Please return every line in the following data that includes the string "Analysis".

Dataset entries
* * * *
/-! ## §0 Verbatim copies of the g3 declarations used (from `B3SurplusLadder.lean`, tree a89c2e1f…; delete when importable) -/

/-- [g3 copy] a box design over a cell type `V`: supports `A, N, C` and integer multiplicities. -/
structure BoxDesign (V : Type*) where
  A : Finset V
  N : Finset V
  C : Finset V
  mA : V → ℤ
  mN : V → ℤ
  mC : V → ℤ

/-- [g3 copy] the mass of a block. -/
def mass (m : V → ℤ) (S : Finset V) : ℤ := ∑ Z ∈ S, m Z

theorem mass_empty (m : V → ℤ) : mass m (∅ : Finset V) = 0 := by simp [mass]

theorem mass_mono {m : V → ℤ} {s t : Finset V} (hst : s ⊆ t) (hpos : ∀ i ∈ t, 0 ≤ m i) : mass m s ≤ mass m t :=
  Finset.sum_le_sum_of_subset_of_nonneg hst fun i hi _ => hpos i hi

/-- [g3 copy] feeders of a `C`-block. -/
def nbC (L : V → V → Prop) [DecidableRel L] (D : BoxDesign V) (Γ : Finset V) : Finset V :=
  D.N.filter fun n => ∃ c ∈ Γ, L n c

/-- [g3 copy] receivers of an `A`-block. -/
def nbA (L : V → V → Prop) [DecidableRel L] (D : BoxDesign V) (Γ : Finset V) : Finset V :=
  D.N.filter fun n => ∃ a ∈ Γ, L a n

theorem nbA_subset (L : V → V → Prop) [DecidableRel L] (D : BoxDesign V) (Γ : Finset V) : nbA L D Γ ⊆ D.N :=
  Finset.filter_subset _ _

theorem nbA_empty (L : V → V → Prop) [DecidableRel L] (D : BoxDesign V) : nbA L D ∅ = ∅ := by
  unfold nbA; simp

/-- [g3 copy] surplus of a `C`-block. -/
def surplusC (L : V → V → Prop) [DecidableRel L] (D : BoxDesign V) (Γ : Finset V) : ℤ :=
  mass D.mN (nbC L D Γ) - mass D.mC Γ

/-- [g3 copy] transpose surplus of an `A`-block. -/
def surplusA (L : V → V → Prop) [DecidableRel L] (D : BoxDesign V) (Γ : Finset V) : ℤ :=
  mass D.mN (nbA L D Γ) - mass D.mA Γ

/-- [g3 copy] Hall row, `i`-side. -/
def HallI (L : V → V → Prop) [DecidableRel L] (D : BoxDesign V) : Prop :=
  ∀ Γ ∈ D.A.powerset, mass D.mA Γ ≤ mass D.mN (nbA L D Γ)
* * * *
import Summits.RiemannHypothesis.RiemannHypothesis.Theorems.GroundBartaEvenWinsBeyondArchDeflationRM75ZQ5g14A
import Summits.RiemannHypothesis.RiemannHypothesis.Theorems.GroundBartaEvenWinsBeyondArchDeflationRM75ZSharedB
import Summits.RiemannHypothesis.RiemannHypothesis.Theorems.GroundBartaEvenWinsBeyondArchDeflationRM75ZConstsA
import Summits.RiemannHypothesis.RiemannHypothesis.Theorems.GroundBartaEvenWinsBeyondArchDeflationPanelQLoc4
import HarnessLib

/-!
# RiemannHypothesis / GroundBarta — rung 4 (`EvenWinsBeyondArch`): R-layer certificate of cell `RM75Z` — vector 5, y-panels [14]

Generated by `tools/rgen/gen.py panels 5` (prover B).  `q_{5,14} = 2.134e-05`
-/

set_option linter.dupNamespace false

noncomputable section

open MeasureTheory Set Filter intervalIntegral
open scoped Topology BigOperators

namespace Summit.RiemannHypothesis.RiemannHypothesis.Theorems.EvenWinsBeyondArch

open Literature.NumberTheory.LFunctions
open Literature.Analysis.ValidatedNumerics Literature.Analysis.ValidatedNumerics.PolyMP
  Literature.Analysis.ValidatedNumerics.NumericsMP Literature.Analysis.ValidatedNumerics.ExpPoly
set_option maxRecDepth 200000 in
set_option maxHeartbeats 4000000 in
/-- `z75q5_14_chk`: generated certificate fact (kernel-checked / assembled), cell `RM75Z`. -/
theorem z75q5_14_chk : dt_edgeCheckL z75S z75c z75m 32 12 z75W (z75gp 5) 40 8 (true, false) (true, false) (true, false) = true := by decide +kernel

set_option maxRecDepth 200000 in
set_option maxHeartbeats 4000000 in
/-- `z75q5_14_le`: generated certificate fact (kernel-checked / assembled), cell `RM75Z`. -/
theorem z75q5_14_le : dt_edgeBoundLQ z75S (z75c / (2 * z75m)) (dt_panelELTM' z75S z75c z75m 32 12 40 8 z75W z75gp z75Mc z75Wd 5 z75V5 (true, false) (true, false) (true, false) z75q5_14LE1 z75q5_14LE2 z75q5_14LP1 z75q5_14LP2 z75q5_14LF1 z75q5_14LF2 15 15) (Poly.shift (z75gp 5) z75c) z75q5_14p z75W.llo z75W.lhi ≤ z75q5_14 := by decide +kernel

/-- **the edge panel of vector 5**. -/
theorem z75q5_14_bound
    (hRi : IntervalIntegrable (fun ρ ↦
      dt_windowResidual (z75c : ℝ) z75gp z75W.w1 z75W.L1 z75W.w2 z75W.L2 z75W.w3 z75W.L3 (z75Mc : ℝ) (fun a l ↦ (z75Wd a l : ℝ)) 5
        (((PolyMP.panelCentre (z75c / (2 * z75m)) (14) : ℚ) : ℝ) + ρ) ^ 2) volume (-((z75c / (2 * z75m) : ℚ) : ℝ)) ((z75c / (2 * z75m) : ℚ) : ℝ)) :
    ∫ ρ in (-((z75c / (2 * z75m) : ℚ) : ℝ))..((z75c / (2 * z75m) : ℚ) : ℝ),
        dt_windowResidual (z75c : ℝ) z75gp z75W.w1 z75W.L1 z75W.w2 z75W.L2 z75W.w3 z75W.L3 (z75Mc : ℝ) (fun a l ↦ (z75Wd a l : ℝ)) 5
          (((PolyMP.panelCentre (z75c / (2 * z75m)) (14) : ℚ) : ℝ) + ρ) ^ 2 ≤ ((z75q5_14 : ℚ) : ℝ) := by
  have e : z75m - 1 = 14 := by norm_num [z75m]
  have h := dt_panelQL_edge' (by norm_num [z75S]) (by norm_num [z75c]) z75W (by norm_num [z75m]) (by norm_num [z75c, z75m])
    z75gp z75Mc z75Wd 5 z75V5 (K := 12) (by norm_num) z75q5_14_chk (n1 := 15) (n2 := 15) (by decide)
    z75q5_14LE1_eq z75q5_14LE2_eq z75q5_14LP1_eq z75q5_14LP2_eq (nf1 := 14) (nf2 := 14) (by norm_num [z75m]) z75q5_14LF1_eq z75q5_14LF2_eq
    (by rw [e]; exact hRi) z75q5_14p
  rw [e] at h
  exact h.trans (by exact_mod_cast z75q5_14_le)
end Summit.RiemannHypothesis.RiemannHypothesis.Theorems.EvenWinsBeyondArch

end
* * * *
**Expected answer**
open Literature.Analysis.ValidatedNumerics Literature.Analysis.ValidatedNumerics.PolyMP
  Literature.Analysis.ValidatedNumerics.NumericsMP Literature.Analysis.ValidatedNumerics.ExpPoly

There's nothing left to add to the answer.